_Exercise details_
Gather, from the data below, each line in which the word "positivity" occurs.

****************

/-
Copyright (c) 2026 the pub-hodgecm-mathlib formalisation cell (harness21).  Prover seat hodgecm-mathlib-LH4-p04 (g10), req620 Track A «(D-RAM) FOUR-FRAME» squad
((β₂) road (R-36), β₂-BOARD v3 row (L-Σ), brick (L-Σ-3B) ED. 4e″: the windowed cell ledger ‹CORE› of the even row, small regime re-cut at δ = 0 — β₂ WORD #24), 2026-09-05.
-/
import Summits.HodgeConjecture.HodgeConjecture.Theorems.F0P3cDyRamRowCleanCellBit               -- ★ p863209 (LH4-p06): `line_entry_mul_map_eq_one`, `depth_mod_two_eq`, `antiDepth_mod_two_eq` (parity gates)
import Summits.HodgeConjecture.HodgeConjecture.Theorems.F0P3cDyRamCleanSgnDiffTypeTwoCellsBNear      -- ★ p862116: every token of the cells currency (★ p861305 §3, ★ DEFS)
import Summits.HodgeConjecture.HodgeConjecture.Theorems.F0P3cDyRamAxisColumnZeroOfFrame             -- ★ p862391: `formCongr_one_antidiagonal_three_eq_endoShape_two`; brings ★ `det_antidiagonal_two`
import HarnessLib

/-!
# Crux `H413`, line LH4 «(D-RAM) FOUR-FRAME» — (β₂) road, brick (L-Σ-3B) ED. 4e″-2 (β₂ WORD #24 re-cut): «THE d = 2 SMALL WINDOW IS THE δ = 2 SMALL REGIME AND THE
# δ = 0 TWO-LITERAL CELL» — `coreLe2_of_small_dzero (N) (hsm : ‹SMALL-2.letter.v2›) (hd0 : ‹D0.letter.v1›) : ‹CORE-LE2.letter.v1›`

Cell `hodgecm-mathlib` (D-0151), FLOOR 0, crux item H413 = `stmt-HodgeConjecture-24833`, route of record `HCCMUnconditional`; squad F0∕P3c∕LH4; lane
`--supports stmt-HodgeConjecture-24833 --as helper` (count-neutral).  THEOREMS ONLY (no `def`∕instance∕notation∕`sorry`; default heartbeats).  GENERIC ∕ DATUM-FREE.
WHY (β₂ WORD #24; LH4-p15 (g2) 2026-09-05T00:31:41Z, LH4-p19 (g2) 00:23:55Z (2)).  ED. 4e ★ p863306 `coreN2E_of_small_rest` consumed ‹SMALL-2.letter.v1› («at `d = 2`,
`jl ≤ m + 2` EVERY row cell vanishes»), which is FALSE at `δ = jl − m = 0`: there the diagonal cell `j = b` IS the terminal cell and reads `−128 ∕ −128`, `−512 ∕ −512`
on LH4-cdis1's q = 2 keys (8,8) ∕ (10,10) (LEDGERCHECK.v2 l.4 ∕ l.7) — non-zero but EQUAL across the two literals, so the difference form ‹CORE› holds there while the
per-literal vanishing does not.  The re-cut keeps ‹CORE-N2E.letter.v1› BYTE-IDENTICAL (★ p863304 `core_of_split` and everything above it untouched).
WHAT.  ‹CORE-LE2.letter.v1› (text `F0/P3c/LH4/LH4-p04/g10/CORE-LE2.letter.v1.LH4p04g10.lean.txt`; binder `hle2` of the sibling `coreN2E_of_le2_rest`) = ‹CORE›
behind `d = 2 → jl ≤ m + 2 → tE < m → 4 ≤ m →`, from:
* **‹SMALL-2.letter.v2›** (binder `hsm`; text `…/g10/SMALL-2.letter.v2.LH4p04g10.lean.txt`) = v1 with the single token change `jl ≤ m + 2 →` ↦ `jl = m + 2 →` —
  ONE literal, GENERAL BLOCK: at `d = 2`, `δ = 2` every row cell `b ≤ j`, `j + b ≤ jl` contributes zero ((ROW-TERM′) + (ROW-D♭), LH4-p19 (g2) `small2_of_term_of_dflat₂`);
* **‹D0.letter.v1›** (binder `hd0`; text `…/g10/D0.letter.v1.LH4p04g10.lean.txt`) — TWO-literal, binders = ‹DX.letter.v1›'s: at `d = 2`, `jl = m` the diagonal cells of the
  two literals AGREE, `X_A(b,b) = X_H(b,b)` ((ROW-D0), LH4-p19 (g2) ∕ LH4-p15 (g2)).
PROOF.  `m ≤ jl` (ultrametric) and the two parity gates ★ `depth_mod_two_eq` (`m ≡ d`) ∕ ★ `antiDepth_mod_two_eq` (`jl ≡ d (mod 2)`, LH4-p06 (g9), as in ★ p863554)
leave `jl ∈ {m, m + 2}`.  At `jl = m` both windows are `Finset.range 1` (`min 1 2 = 1`), i.e. the single diagonal cell, and ‹D0› is the identity read right to left;
at `jl = m + 2` both sides vanish termwise by ‹SMALL-2.v2› at the two literals (instantiated exactly as in ★ p862801 ∕ ★ p863306).
HONEST LABEL.  A reduction; nothing printed is asserted; every letter named here is an OPEN hypothesis (β₂ UNPROVED — witness-true on the engine rows); `HC_CM` is proved only
modulo the 7 printed citations (2 remaining named inputs: hLiu418 = `stmt-HodgeConjecture-24832`, h413 = `stmt-HodgeConjecture-24833`) until rung 0 closes.
References: [Kottwitz1986BaseChangeUnits] §1 pp. 240–241 (cell-by-cell lattice counts) · [Rogawski1990] §4.9 Prop. 4.9.1 (b) p. 55, Lemma 4.9.3 p. 56.
-/

set_option autoImplicit false
import Summits.HubbardSuperconductivity.HubbardSuperconductivity.Theorems.AnisotropyChordTransferFibre3FinXC2Eval
import Summits.HubbardSuperconductivity.HubbardSuperconductivity.Theorems.AnisotropyChordTransferFibre3FinXC2P20h
import Summits.HubbardSuperconductivity.HubbardSuperconductivity.Theorems.AnisotropyChordTransferFibre3FinXC2P20i

/-!
# Route `AnisotropyChord` / H0 rotor rung: FIN XBC2 combined (rows `N₁` + C) certificate at `L = 20` — cell facts, part `h`

Kernel facts `xbcCellAny2 20 (49/50) 20 la lb (c, bn) = true` (evaluator `…FinXC2Eval` on `…FinXB2Eval`, point wedges rewritten to certified literal tables `…FinXC2P20*`) for 1 λ-cell(s)
(`…FinXC2Eval.xbcCheck2`; cell design: g5 `xbc_design.py` (≤ 2.5 % cells, b = bn/20 ≥ 1.04·b_cell), mirrors `xb_mirror.py`/`xc_mirror.py`); assembled in `…FinXC2Twenty`.
Prover seat `hubbard-h0-rotor-p3` g6; helper for piece A = stmt-HubbardSuperconductivity-23918 of rung 19089 (`--supports`, helper class).
WHAT THIS IS NOT: nothing here proves superconductivity in the Hubbard model (rotor TARGET as worded stays FALSE, g15 verdict); kernel facts for the FIN certificate of TWO hypotheses (rows `N₁`, C) of ONE conditional reduction.  Tree imports only; no sorry, no new axioms.
-/

set_option linter.dupNamespace false

namespace Summit.HubbardSuperconductivity.HubbardSuperconductivity.Theorems.AnisotropyChord.Transfer.Fibre3

namespace FinXB

set_option maxHeartbeats 4000000 in
/-- kernel fact: cell 22 at `L = 20` (certified, (c, bn) = ((1/2 : ℚ), 12)). [folklore] -/
theorem xbc2c20_22 : xbcCellAny2 20 (49/50 : ℚ) 20 231482244046509 237269300147672 ((1/2 : ℚ), (12 : ℕ)) = true := by
  unfold xbcCellAny2
  rw [twc20_7_eq, twc20_8_eq]
  decide +kernel

end FinXB

end Summit.HubbardSuperconductivity.HubbardSuperconductivity.Theorems.AnisotropyChord.Transfer.Fibre3
import Literature.Analysis.Distribution.RadialSliceProfiles
import Literature.MathematicalPhysics.QuantumFieldTheory.SchwartzTensorGeometricNorms
import Literature.MathematicalPhysics.QuantumLattice.SchwartzPartition
import Literature.Analysis.FunctionSpaces.SchwartzCompEquivBound
import HarnessLib

/-!
# The real slices of product radial kernels on `ℂᵈ` as profiles on `ℝᵈ`, with geometric seminorm bounds

Topic `Literature/MathematicalPhysics/QuantumFieldTheory`; support file (all proved; the profiles
as definitions; no named facts) for the temperedness estimate (4.5) of Osterwalder–Schrader II
(Comm. Math. Phys. 42 (1975), Thm. 4.1) **with exponent linear in the number of points and constants
of factorial growth** (Ch. VI.1, (6.4)–(6.7) and (6.12), (6.17)): the pointwise value of a
real-analytic Schwinger function is an exact average of its continuation over a small polydisc
(`Literature/Analysis/Complex/PolydiscWeightedMeanValue`) against the product radial kernel
`∏_{j,μ} β(|w_{jμ}|² − r)` (`β = adaptedBump n r` of order `n ≍ ks`); at fixed imaginary parts
`y` its real slice factorises over the points `j` into the **profiles** of this file,

  `prodProfile n r y (x) = ∏_μ β(x_μ² + y_μ² − r)`   on `ℝᵈ = EuclideanSpace ℝ (Fin d)`,

which are the test-function profiles through which E0' is applied. Their properties:

* `prodProfile_apply`; support in the closed Euclidean ball of radius `√(2dr)`
  (`tsupport_prodProfile_subset`), nonnegativity;
* `seminorm_prodProfile_le` — **geometric seminorm bounds uniform in `y`**:
  `p_{k,l}(prodProfile) ≤ (2 ((n+1)/r))ᵈ (2√d)ᵏ (6 d (n+1) max(1, (n+1)A/r))ˡ` for `k, l ≤ n`, the form
  consumed by `schwartzNorm_tensorFin_le_geometric` at the level of the points.

## References

* K. Osterwalder, R. Schrader, *Axioms for Euclidean Green's functions II*, Comm. Math. Phys. 42
  (1975) 281–305, Ch. VI.1 (6.4)–(6.7), (6.12), (6.17). [OsterwalderSchraderCMP1975]
-/

noncomputable section

open Set Metric Function
open scoped SchwartzMap

namespace Literature.MathematicalPhysics.QuantumFieldTheory

open Literature.Analysis.Distribution Literature.Analysis.FunctionSpaces
open Literature.MathematicalPhysics.QuantumLattice (schwartzNorm)

variable {d : ℕ}

/-! ### The complex-valued slices -/

/-- The slice `x ↦ β(x² + c)` as a complex-valued Schwartz function. [folklore] -/
def sliceFnSC (n : ℕ) {r : ℝ} (hr : 0 < r) (c : ℝ) : 𝓢(ℝ, ℂ) :=
  ((hasCompactSupport_sliceFn n hr c).comp_left Complex.ofReal_zero).toSchwartzMap
    (QuantumLattice.contDiff_ofReal_comp ℂ (contDiff_sliceFn n r c))

/-- Values of the complex slice. [folklore] -/
@[simp] theorem sliceFnSC_apply (n : ℕ) {r : ℝ} (hr : 0 < r) (c x : ℝ) : sliceFnSC n hr c x = (sliceFn n r c x : ℂ) := rfl

/-- **Seminorms of the complex slices** (equal to the real ones). [folklore] -/
theorem seminorm_sliceFnSC_le (n : ℕ) {r : ℝ} (hr : 0 < r) (hr1 : r ≤ 1) {c : ℝ} (hc : -r ≤ c) (k : ℕ) {m : ℕ} (hm : m ≤ n) :
    SchwartzMap.seminorm ℝ k m (sliceFnSC n hr c) ≤
      ((n : ℝ) + 1) / r * 2 ^ k * (6 * ((n : ℝ) + 1) * max 1 (((n : ℝ) + 1) / r * baseDerivL1)) ^ m := by
  refine SchwartzMap.seminorm_le_bound ℝ k m _ (by have := baseDerivL1_nonneg; have := adaptedBump_ratio_pos n hr; positivity)
    fun x => ?_
  have hnorm : ‖iteratedFDeriv ℝ m (⇑(sliceFnSC n hr c)) x‖ = ‖iteratedFDeriv ℝ m (sliceFn n r c) x‖ :=
    QuantumLattice.norm_iteratedFDeriv_ofReal_comp ℂ (contDiff_sliceFn n r c) m x
  rw [hnorm]
  have h := SchwartzMap.le_seminorm ℝ k m (sliceFnS n hr c) x
  exact h.trans (seminorm_sliceFnS_le n hr hr1 hc k hm)

/-! ### The product profiles on `ℝᵈ` -/

/-- **The product profile** `x ↦ ∏_μ β(x_μ² + y_μ² − r)` on `EuclideanSpace ℝ (Fin d)` (the real
slice at imaginary parts `y` of the product radial kernel `∏_μ β(|w_μ|² − r)`). [cite: OsterwalderSchraderCMP1975, Ch. VI.1 (6.5)] -/
def prodProfile (n : ℕ) {r : ℝ} (hr : 0 < r) (y : Fin d → ℝ) : 𝓢(EuclideanSpace ℝ (Fin d), ℂ) :=
  SchwartzMap.compCLMOfContinuousLinearEquiv ℝ (EuclideanSpace.equiv (Fin d) ℝ)
    (SchwartzMap.tensorFin d fun μ => sliceFnSC n hr (y μ ^ 2 - r))

/-- Values of the product profile. [folklore] -/
theorem prodProfile_apply (n : ℕ) {r : ℝ} (hr : 0 < r) (y : Fin d → ℝ) (x : EuclideanSpace ℝ (Fin d)) :
    prodProfile n hr y x = ∏ μ, ((sliceFn n r (y μ ^ 2 - r) (x μ) : ℝ) : ℂ) := by
  simp [prodProfile, SchwartzMap.tensorFin_apply]

/-- **Support of the product profile**: a nonzero value forces `x_μ² ≤ 2r − y_μ²` for every `μ`. [folklore] -/
theorem sq_le_of_prodProfile_ne_zero (n : ℕ) {r : ℝ} (hr : 0 < r) {y : Fin d → ℝ} {x : EuclideanSpace ℝ (Fin d)}
    (hx : prodProfile n hr y x ≠ 0) (μ : Fin d) : x μ ^ 2 ≤ 2 * r - y μ ^ 2 := by
  rw [prodProfile_apply] at hx
  have hμ : ((sliceFn n r (y μ ^ 2 - r) (x μ) : ℝ) : ℂ) ≠ 0 := fun h => hx (Finset.prod_eq_zero (Finset.mem_univ μ) h)
  have h := sq_le_of_sliceFn_ne_zero n hr (x := x μ) (c := y μ ^ 2 - r) (by exact_mod_cast hμ)
  linarith

/-- **The product profile is supported in the Euclidean ball of radius `√(2dr)`.** [folklore] -/
theorem tsupport_prodProfile_subset (n : ℕ) {r : ℝ} (hr : 0 < r) (y : Fin d → ℝ) :
    tsupport (prodProfile n hr y : EuclideanSpace ℝ (Fin d) → ℂ) ⊆ Metric.closedBall 0 (Real.sqrt (2 * d * r)) := by
  refine closure_minimal (fun x hx => ?_) isClosed_closedBall
  have h := sq_le_of_prodProfile_ne_zero n hr (mem_support.1 hx)
  rw [mem_closedBall, dist_zero_right, EuclideanSpace.norm_eq]
  refine Real.sqrt_le_sqrt ?_
  calc ∑ μ, ‖x μ‖ ^ 2 = ∑ μ, x μ ^ 2 := Finset.sum_congr rfl fun μ _ => by rw [Real.norm_eq_abs, sq_abs]
    _ ≤ ∑ _μ : Fin d, 2 * r := Finset.sum_le_sum fun μ _ => (h μ).trans (by nlinarith)
    _ = 2 * d * r := by simp; ring

/-! ### Geometric seminorm bounds -/

/-- Operator norm of `EuclideanSpace.equiv`: `‖x‖_∞ ≤ ‖x‖₂`. [folklore] -/
theorem norm_euclideanSpace_equiv_le : ‖((EuclideanSpace.equiv (Fin d) ℝ : EuclideanSpace ℝ (Fin d) ≃L[ℝ] (Fin d → ℝ)) :
    EuclideanSpace ℝ (Fin d) →L[ℝ] (Fin d → ℝ))‖ ≤ 1 := by
  refine ContinuousLinearMap.opNorm_le_bound _ zero_le_one fun x => ?_
  rw [one_mul, pi_norm_le_iff_of_nonneg (norm_nonneg _)]
  intro μ
  exact PiLp.norm_apply_le x μ

/-- Operator norm of the inverse: `‖x‖₂ ≤ √d ‖x‖_∞`. [folklore] -/
theorem norm_euclideanSpace_equiv_symm_le : ‖(((EuclideanSpace.equiv (Fin d) ℝ).symm : (Fin d → ℝ) ≃L[ℝ] EuclideanSpace ℝ (Fin d)) :
    (Fin d → ℝ) →L[ℝ] EuclideanSpace ℝ (Fin d))‖ ≤ Real.sqrt d := by
  refine ContinuousLinearMap.opNorm_le_bound _ (Real.sqrt_nonneg _) fun x => ?_
  have h := QuantumLattice.EuclideanSpace.norm_le_sqrt_card_mul ((EuclideanSpace.equiv (Fin d) ℝ).symm x) (norm_nonneg x)
    fun μ => by
      rw [← Real.norm_eq_abs]
      exact norm_le_pi_norm x μ
  simpa using h

/-- **Geometric seminorm bounds of the product profiles, uniformly in `y`** (`0 < r ≤ 1`; the slice
parameters `c_μ = y_μ² − r ≥ −r` automatically): for `k, l ≤ n`,
`p_{k,l}(prodProfile) ≤ (2 (n+1)/r)ᵈ (2√d)ᵏ (6 d (n+1) max(1,(n+1)A/r))ˡ`. [cite: OsterwalderSchraderCMP1975, Ch. VI.1 (6.12), (6.17)] -/
theorem seminorm_prodProfile_le (n : ℕ) {r : ℝ} (hr : 0 < r) (hr1 : r ≤ 1) (y : Fin d → ℝ)
    {k l : ℕ} (hk : k ≤ n) (hl : l ≤ n) :
    SchwartzMap.seminorm ℝ k l (prodProfile n hr y) ≤
      (2 * (((n : ℝ) + 1) / r)) ^ d * (2 * Real.sqrt d) ^ k *
        ((d : ℝ) * (6 * ((n : ℝ) + 1) * max 1 (((n : ℝ) + 1) / r * baseDerivL1))) ^ l := by
  set a : ℝ := ((n : ℝ) + 1) / r with ha
  set B : ℝ := 6 * ((n : ℝ) + 1) * max 1 (((n : ℝ) + 1) / r * baseDerivL1) with hB
  have ha0 : 0 < a := adaptedBump_ratio_pos n hr
  have hB0 : 0 ≤ B := by have := baseDerivL1_nonneg; positivity
  -- the tensor product over the coordinates
  have htens := seminorm_tensorFin_le_geometric (E := ℝ) (fun μ => sliceFnSC n hr (y μ ^ 2 - r)) (M := n) (R := 2) (B := B)
    (by norm_num) hB0 (fun _ => a) (fun _ => ha0.le)
    (fun μ k' hk' i hi => by
      have hc : -r ≤ y μ ^ 2 - r := by nlinarith
      have h := seminorm_sliceFnSC_le n hr hr1 hc k' hi
      rw [← ha, ← hB] at h
      exact h) k hk l hl
  -- composition with the coordinate equivalence
  have hcomp := seminorm_compCLMOfContinuousLinearEquiv_le (EuclideanSpace.equiv (Fin d) ℝ)
    (SchwartzMap.tensorFin d fun μ => sliceFnSC n hr (y μ ^ 2 - r)) k l
  refine hcomp.trans ?_
  have h1 : ‖(((EuclideanSpace.equiv (Fin d) ℝ).symm : (Fin d → ℝ) ≃L[ℝ] EuclideanSpace ℝ (Fin d)) :
      (Fin d → ℝ) →L[ℝ] EuclideanSpace ℝ (Fin d))‖ ^ k ≤ Real.sqrt d ^ k :=
    pow_le_pow_left₀ (norm_nonneg _) norm_euclideanSpace_equiv_symm_le k
  have h2 : ‖((EuclideanSpace.equiv (Fin d) ℝ : EuclideanSpace ℝ (Fin d) ≃L[ℝ] (Fin d → ℝ)) :
      EuclideanSpace ℝ (Fin d) →L[ℝ] (Fin d → ℝ))‖ ^ l ≤ 1 := pow_le_one₀ (norm_nonneg _) norm_euclideanSpace_equiv_le
  calc _ ≤ Real.sqrt d ^ k * 1 * (2 ^ d * (∏ _μ : Fin d, a) * 2 ^ k * (d * B) ^ l) :=
        mul_le_mul (mul_le_mul h1 h2 (by positivity) (by positivity)) htens (apply_nonneg _ _) (by positivity)
    _ = (2 * a) ^ d * (2 * Real.sqrt d) ^ k * ((d : ℝ) * B) ^ l := by
        rw [Finset.prod_const, Finset.card_univ, Fintype.card_fin, mul_pow, mul_pow 2 (Real.sqrt d)]
        ring

end Literature.MathematicalPhysics.QuantumFieldTheory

****************

_Answer box_
  refine SchwartzMap.seminorm_le_bound ℝ k m _ (by have := baseDerivL1_nonneg; have := adaptedBump_ratio_pos n hr; positivity)
  have hB0 : 0 ≤ B := by have := baseDerivL1_nonneg; positivity
        mul_le_mul (mul_le_mul h1 h2 (by positivity) (by positivity)) htens (apply_nonneg _ _) (by positivity)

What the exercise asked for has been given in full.